Exercise data:
import Summits.ValiantsHypothesis.ValiantsHypothesis.Theorems.LacunarySymmetroidMatrixDescartesChainLadder
import Summits.ValiantsHypothesis.ValiantsHypothesis.Theorems.LacunarySymmetroidMatrixDescartesCensusM2K7C22

/-!
# `MatrixDescartes` census — the CHAIN-LADDER RAYS of the certified row `M2K7C22`: `ζ_sym(2, 6(j+1)+1+i) ≥ 22(j+1) + 2·i`

HONEST FRAMING.  Object-search cell `pub-symmetroid`, crux `Theses.LacunarySymmetroid.MatrixDescartes`
(stmt-ValiantsHypothesis-18050); seat val-sym-mdr-p1 (g8).  LOWER-bound rows in census (CONJECTURE-A) currency; nothing about the crux
`MatrixDescartes` (upper bound at fat formats), `DoorA26` / `DoorA34`, or `VP ≠ VNP`.  No definitions.

The typer's kernel certificate `Census.M2K7C22` (`ζ_sym(2,7) ≥ 22`: closed form `Census.M2K7C22.eval_det` + sign alternation at 23 rational
points) is fed — with the SAME certificate data and tactic blocks, re-checked here once — to the CHAIN LADDER in certificate form
(`Chain.not_posRootLawAt_ladder_add_of_certificate`: chaining the certificate with its own `x ↦ 1/x` reversal `j` times multiplies the
alternation count by `j+1` at the price of `6` letters per copy, and each of `i` grafted letters buys `m = 2` more), giving the
two-parameter family `ray (j i) : ¬ PosRootLawAt 2 ((j+1)·6 + 1 + i) ((j+1)·22 + i·2 − 1)` and numeral instances.
[folklore] (intermediate value theorem; certificate arithmetic by `norm_num`, heartbeat budget as in the source certificate file).
-/

-- `Summit.ValiantsHypothesis.ValiantsHypothesis.…` repeats a component by the D-0017 layout
-- (single-conjunct summit), which the `dupNamespace` linter flags; the name is mandated.
set_option linter.dupNamespace false

namespace Summit.ValiantsHypothesis.ValiantsHypothesis.Theorems.LacunarySymmetroidMatrixDescartes.Census.Chain.RayM2K7C22

open Summit.ValiantsHypothesis.ValiantsHypothesis.Theorems.MatrixDescartes.Negative (PosRootLawAt)
open scoped BigOperators Matrix

-- 23 + 22 exact evaluations of the certificate's closed form exceed the default heartbeat budget (as in `Census.M2K7C22`).
set_option maxHeartbeats 40000000 in
set_option exponentiation.threshold 3701 in
/-- **The chain-ladder rays of `M2K7C22`**: for every `j, i`, `ζ_sym(2, 6(j+1)+1+i) ≥ 22(j+1) + 2i` —
`¬ PosRootLawAt 2 ((j+1)·6 + 1 + i) ((j+1)·22 + i·2 − 1)` (the certified `22`-alternation row laddered `j` times and grafted `i` times).
[folklore] -/
theorem ray (j i : ℕ) : ¬ PosRootLawAt 2 ((j + 1) * 6 + 1 + i) ((j + 1) * 22 + i * 2 - 1) :=
  Summit.ValiantsHypothesis.ValiantsHypothesis.Theorems.LacunarySymmetroidMatrixDescartes.Census.Chain.not_posRootLawAt_ladder_add_of_certificate (N := 22)
    Summit.ValiantsHypothesis.ValiantsHypothesis.Theorems.LacunarySymmetroidMatrixDescartes.Census.M2K7C22.eval_det
    (by intro l; fin_cases l <;> (unfold Matrix.IsSymm; ext i j; fin_cases i <;> fin_cases j <;> rfl))
    (![1/549755813888, 1/137438953472, 1/64, 33/1024, 17/512, 5/128, 3/64, 1/16, 3/32, 1/8, 13/64, 1/4, 9/32, 19/64, 5/16, 21/64, 11/32, 89/256, 45/128, 3/8, 1/2, 2, 32] : Fin 23 → ℝ)
    (by
      refine Fin.strictMono_iff_lt_succ.2 fun j => ?_
      fin_cases j <;> simp only [Fin.castSucc_mk, Fin.succ_mk] <;> norm_num)
    (by intro j; fin_cases j <;> norm_num)
    (by intro j; fin_cases j <;> simp only [Fin.castSucc_mk, Fin.succ_mk] <;> norm_num)
    (by norm_num) j i

/-- `ζ_sym(2,13) ≥ 44` (certificate `M2K7C22` laddered `1` time(s), grafted `0` time(s)). [folklore] -/
theorem row_2_13 : ¬ PosRootLawAt 2 13 43 := by
  have h := ray 1 0
  norm_num at h
  exact h

/-- `ζ_sym(2,14) ≥ 46` (certificate `M2K7C22` laddered `1` time(s), grafted `1` time(s)). [folklore] -/
theorem row_2_14 : ¬ PosRootLawAt 2 14 45 := by
  have h := ray 1 1
  norm_num at h
  exact h

/-- `ζ_sym(2,19) ≥ 66` (certificate `M2K7C22` laddered `2` time(s), grafted `0` time(s)). [folklore] -/
theorem row_2_19 : ¬ PosRootLawAt 2 19 65 := by
  have h := ray 2 0
  norm_num at h
  exact h

/-- `ζ_sym(2,25) ≥ 88` (certificate `M2K7C22` laddered `3` time(s), grafted `0` time(s)). [folklore] -/
theorem row_2_25 : ¬ PosRootLawAt 2 25 87 := by
  have h := ray 3 0
  norm_num at h
  exact h

end Summit.ValiantsHypothesis.ValiantsHypothesis.Theorems.LacunarySymmetroidMatrixDescartes.Census.Chain.RayM2K7C22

What you need to do:
All records are to be written out exactly.

Exercise result:
import Summits.ValiantsHypothesis.ValiantsHypothesis.Theorems.LacunarySymmetroidMatrixDescartesChainLadder
import Summits.ValiantsHypothesis.ValiantsHypothesis.Theorems.LacunarySymmetroidMatrixDescartesCensusM2K7C22

/-!
# `MatrixDescartes` census — the CHAIN-LADDER RAYS of the certified row `M2K7C22`: `ζ_sym(2, 6(j+1)+1+i) ≥ 22(j+1) + 2·i`

HONEST FRAMING.  Object-search cell `pub-symmetroid`, crux `Theses.LacunarySymmetroid.MatrixDescartes`
(stmt-ValiantsHypothesis-18050); seat val-sym-mdr-p1 (g8).  LOWER-bound rows in census (CONJECTURE-A) currency; nothing about the crux
`MatrixDescartes` (upper bound at fat formats), `DoorA26` / `DoorA34`, or `VP ≠ VNP`.  No definitions.

The typer's kernel certificate `Census.M2K7C22` (`ζ_sym(2,7) ≥ 22`: closed form `Census.M2K7C22.eval_det` + sign alternation at 23 rational
points) is fed — with the SAME certificate data and tactic blocks, re-checked here once — to the CHAIN LADDER in certificate form
(`Chain.not_posRootLawAt_ladder_add_of_certificate`: chaining the certificate with its own `x ↦ 1/x` reversal `j` times multiplies the
alternation count by `j+1` at the price of `6` letters per copy, and each of `i` grafted letters buys `m = 2` more), giving the
two-parameter family `ray (j i) : ¬ PosRootLawAt 2 ((j+1)·6 + 1 + i) ((j+1)·22 + i·2 − 1)` and numeral instances.
[folklore] (intermediate value theorem; certificate arithmetic by `norm_num`, heartbeat budget as in the source certificate file).
-/

-- `Summit.ValiantsHypothesis.ValiantsHypothesis.…` repeats a component by the D-0017 layout
-- (single-conjunct summit), which the `dupNamespace` linter flags; the name is mandated.
set_option linter.dupNamespace false

namespace Summit.ValiantsHypothesis.ValiantsHypothesis.Theorems.LacunarySymmetroidMatrixDescartes.Census.Chain.RayM2K7C22

open Summit.ValiantsHypothesis.ValiantsHypothesis.Theorems.MatrixDescartes.Negative (PosRootLawAt)
open scoped BigOperators Matrix

-- 23 + 22 exact evaluations of the certificate's closed form exceed the default heartbeat budget (as in `Census.M2K7C22`).
set_option maxHeartbeats 40000000 in
set_option exponentiation.threshold 3701 in
/-- **The chain-ladder rays of `M2K7C22`**: for every `j, i`, `ζ_sym(2, 6(j+1)+1+i) ≥ 22(j+1) + 2i` —
`¬ PosRootLawAt 2 ((j+1)·6 + 1 + i) ((j+1)·22 + i·2 − 1)` (the certified `22`-alternation row laddered `j` times and grafted `i` times).
[folklore] -/
theorem ray (j i : ℕ) : ¬ PosRootLawAt 2 ((j + 1) * 6 + 1 + i) ((j + 1) * 22 + i * 2 - 1) :=
  Summit.ValiantsHypothesis.ValiantsHypothesis.Theorems.LacunarySymmetroidMatrixDescartes.Census.Chain.not_posRootLawAt_ladder_add_of_certificate (N := 22)
    Summit.ValiantsHypothesis.ValiantsHypothesis.Theorems.LacunarySymmetroidMatrixDescartes.Census.M2K7C22.eval_det
    (by intro l; fin_cases l <;> (unfold Matrix.IsSymm; ext i j; fin_cases i <;> fin_cases j <;> rfl))
    (![1/549755813888, 1/137438953472, 1/64, 33/1024, 17/512, 5/128, 3/64, 1/16, 3/32, 1/8, 13/64, 1/4, 9/32, 19/64, 5/16, 21/64, 11/32, 89/256, 45/128, 3/8, 1/2, 2, 32] : Fin 23 → ℝ)
    (by
      refine Fin.strictMono_iff_lt_succ.2 fun j => ?_
      fin_cases j <;> simp only [Fin.castSucc_mk, Fin.succ_mk] <;> norm_num)
    (by intro j; fin_cases j <;> norm_num)
    (by intro j; fin_cases j <;> simp only [Fin.castSucc_mk, Fin.succ_mk] <;> norm_num)
    (by norm_num) j i

/-- `ζ_sym(2,13) ≥ 44` (certificate `M2K7C22` laddered `1` time(s), grafted `0` time(s)). [folklore] -/
theorem row_2_13 : ¬ PosRootLawAt 2 13 43 := by
  have h := ray 1 0
  norm_num at h
  exact h

/-- `ζ_sym(2,14) ≥ 46` (certificate `M2K7C22` laddered `1` time(s), grafted `1` time(s)). [folklore] -/
theorem row_2_14 : ¬ PosRootLawAt 2 14 45 := by
  have h := ray 1 1
  norm_num at h
  exact h

/-- `ζ_sym(2,19) ≥ 66` (certificate `M2K7C22` laddered `2` time(s), grafted `0` time(s)). [folklore] -/
theorem row_2_19 : ¬ PosRootLawAt 2 19 65 := by
  have h := ray 2 0
  norm_num at h
  exact h

/-- `ζ_sym(2,25) ≥ 88` (certificate `M2K7C22` laddered `3` time(s), grafted `0` time(s)). [folklore] -/
theorem row_2_25 : ¬ PosRootLawAt 2 25 87 := by
  have h := ray 3 0
  norm_num at h
  exact h

end Summit.ValiantsHypothesis.ValiantsHypothesis.Theorems.LacunarySymmetroidMatrixDescartes.Census.Chain.RayM2K7C22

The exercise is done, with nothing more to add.